● **Your goal**: Look through the records below and collect all lines that hold the string "continuity".

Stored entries
§ §

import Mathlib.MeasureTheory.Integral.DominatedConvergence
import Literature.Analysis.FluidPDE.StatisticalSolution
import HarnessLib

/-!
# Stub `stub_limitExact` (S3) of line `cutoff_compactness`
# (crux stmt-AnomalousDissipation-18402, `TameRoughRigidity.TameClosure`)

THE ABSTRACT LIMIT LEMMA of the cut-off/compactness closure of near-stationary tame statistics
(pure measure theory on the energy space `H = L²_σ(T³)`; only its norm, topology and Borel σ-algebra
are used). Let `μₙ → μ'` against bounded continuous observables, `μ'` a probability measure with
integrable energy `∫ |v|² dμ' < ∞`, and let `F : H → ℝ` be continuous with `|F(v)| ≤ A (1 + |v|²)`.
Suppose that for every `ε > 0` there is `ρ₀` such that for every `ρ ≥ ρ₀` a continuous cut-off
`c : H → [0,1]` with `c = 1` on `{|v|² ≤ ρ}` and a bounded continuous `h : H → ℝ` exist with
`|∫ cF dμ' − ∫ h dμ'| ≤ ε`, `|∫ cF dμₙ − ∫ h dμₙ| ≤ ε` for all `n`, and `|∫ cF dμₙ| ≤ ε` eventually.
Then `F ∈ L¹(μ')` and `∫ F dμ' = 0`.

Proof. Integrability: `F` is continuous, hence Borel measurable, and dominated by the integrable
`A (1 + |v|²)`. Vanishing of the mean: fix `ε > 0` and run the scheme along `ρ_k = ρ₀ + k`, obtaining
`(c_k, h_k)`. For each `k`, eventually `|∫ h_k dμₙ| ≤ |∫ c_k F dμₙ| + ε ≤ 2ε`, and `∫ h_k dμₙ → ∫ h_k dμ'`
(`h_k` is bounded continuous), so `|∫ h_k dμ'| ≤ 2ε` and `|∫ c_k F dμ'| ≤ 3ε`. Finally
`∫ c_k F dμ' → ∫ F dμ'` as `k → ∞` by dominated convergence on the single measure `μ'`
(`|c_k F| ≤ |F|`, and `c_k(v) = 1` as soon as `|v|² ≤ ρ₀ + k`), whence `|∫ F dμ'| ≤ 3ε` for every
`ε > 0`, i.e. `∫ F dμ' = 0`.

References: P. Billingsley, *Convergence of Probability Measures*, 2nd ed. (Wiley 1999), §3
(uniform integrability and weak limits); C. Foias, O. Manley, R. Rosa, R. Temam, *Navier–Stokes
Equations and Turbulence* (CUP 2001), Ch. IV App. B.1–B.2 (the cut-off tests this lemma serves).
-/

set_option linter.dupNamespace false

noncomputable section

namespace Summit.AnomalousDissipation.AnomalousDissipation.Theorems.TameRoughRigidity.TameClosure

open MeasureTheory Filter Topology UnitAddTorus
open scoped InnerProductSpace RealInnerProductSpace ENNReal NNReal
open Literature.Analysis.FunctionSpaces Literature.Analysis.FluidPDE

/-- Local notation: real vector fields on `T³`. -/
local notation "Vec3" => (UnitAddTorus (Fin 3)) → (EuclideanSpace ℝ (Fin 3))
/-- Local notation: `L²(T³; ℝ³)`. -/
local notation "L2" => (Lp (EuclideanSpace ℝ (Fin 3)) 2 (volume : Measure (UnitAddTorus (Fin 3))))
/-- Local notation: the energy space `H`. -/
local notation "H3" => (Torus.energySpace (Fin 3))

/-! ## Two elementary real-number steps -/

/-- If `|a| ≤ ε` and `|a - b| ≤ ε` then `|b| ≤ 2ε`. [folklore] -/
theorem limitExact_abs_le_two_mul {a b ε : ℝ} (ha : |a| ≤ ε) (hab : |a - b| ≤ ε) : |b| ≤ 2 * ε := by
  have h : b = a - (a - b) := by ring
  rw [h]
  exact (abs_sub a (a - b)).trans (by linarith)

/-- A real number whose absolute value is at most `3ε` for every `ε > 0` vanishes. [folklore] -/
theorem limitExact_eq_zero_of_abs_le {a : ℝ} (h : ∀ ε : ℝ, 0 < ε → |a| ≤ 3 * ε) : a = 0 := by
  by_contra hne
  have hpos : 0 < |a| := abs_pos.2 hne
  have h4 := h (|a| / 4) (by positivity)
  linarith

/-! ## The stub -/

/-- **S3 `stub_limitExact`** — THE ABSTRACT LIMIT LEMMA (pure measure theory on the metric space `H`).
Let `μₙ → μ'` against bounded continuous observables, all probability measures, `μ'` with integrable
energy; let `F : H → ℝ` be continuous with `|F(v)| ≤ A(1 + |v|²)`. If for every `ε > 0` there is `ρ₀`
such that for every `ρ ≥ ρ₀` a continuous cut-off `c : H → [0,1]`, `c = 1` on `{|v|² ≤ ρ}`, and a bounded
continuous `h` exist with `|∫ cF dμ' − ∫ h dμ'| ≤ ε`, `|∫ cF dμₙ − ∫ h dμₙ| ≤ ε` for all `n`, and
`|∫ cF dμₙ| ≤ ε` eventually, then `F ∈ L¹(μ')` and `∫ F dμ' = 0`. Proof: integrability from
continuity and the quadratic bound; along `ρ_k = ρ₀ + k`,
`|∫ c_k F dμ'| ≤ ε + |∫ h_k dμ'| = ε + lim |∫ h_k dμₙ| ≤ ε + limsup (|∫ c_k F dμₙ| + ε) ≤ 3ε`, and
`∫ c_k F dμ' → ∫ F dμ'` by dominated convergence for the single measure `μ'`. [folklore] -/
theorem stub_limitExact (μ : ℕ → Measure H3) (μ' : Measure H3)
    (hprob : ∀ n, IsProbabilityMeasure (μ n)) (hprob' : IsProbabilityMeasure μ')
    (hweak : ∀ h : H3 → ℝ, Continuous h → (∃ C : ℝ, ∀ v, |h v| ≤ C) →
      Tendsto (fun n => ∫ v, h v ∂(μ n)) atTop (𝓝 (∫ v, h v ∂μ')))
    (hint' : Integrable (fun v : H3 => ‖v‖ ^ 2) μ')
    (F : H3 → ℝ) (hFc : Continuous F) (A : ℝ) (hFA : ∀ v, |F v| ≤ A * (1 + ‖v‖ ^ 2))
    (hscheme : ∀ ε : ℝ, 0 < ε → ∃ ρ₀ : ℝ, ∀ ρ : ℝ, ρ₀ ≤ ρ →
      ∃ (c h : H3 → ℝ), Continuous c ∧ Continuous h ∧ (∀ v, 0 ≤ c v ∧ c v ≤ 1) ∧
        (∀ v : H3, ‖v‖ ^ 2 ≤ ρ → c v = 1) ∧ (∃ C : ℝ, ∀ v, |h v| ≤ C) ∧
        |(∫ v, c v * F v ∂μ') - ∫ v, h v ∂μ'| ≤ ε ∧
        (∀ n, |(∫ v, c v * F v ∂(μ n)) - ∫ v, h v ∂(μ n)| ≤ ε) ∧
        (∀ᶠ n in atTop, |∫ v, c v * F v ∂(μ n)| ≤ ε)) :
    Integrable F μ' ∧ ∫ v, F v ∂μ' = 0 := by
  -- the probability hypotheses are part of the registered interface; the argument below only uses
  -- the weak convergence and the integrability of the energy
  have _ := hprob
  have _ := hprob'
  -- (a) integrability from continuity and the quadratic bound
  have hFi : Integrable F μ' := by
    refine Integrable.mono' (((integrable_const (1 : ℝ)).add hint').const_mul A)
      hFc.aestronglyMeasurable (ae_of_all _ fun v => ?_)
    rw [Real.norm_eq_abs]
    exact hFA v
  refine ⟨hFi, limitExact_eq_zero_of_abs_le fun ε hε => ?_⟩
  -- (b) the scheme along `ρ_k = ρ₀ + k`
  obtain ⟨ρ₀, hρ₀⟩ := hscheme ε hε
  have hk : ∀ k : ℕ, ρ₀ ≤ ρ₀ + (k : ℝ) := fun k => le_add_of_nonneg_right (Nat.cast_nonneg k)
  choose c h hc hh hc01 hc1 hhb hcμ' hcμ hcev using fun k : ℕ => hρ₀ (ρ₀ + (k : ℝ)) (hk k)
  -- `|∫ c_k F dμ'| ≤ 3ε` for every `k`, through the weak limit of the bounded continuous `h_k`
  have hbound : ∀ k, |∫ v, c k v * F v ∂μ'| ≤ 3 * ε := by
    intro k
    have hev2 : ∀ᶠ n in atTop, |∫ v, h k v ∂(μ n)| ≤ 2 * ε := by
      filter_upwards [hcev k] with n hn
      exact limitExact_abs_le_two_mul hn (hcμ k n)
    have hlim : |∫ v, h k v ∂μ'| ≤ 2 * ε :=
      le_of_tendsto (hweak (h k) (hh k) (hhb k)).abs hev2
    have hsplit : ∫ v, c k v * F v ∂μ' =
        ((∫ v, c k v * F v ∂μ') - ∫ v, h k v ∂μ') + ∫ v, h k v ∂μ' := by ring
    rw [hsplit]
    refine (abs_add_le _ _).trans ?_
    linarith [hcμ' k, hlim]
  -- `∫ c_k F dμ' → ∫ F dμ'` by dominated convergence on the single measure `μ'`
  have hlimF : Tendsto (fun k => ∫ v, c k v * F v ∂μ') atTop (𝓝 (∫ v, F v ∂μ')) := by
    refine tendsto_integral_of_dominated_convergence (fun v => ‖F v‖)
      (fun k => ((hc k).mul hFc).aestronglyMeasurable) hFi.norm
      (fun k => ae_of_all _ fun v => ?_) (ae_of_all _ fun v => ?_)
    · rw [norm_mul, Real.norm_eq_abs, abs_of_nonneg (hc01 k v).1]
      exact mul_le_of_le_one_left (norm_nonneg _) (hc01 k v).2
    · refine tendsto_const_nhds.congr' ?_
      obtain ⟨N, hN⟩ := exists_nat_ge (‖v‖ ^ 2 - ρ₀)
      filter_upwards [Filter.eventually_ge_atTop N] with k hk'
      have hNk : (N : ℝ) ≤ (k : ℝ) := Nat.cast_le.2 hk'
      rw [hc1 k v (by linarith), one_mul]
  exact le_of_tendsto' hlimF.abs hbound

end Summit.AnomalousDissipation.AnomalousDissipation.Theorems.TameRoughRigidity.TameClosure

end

§ §

● **Reply**:
continuity and the quadratic bound; along `ρ_k = ρ₀ + k`,
  -- (a) integrability from continuity and the quadratic bound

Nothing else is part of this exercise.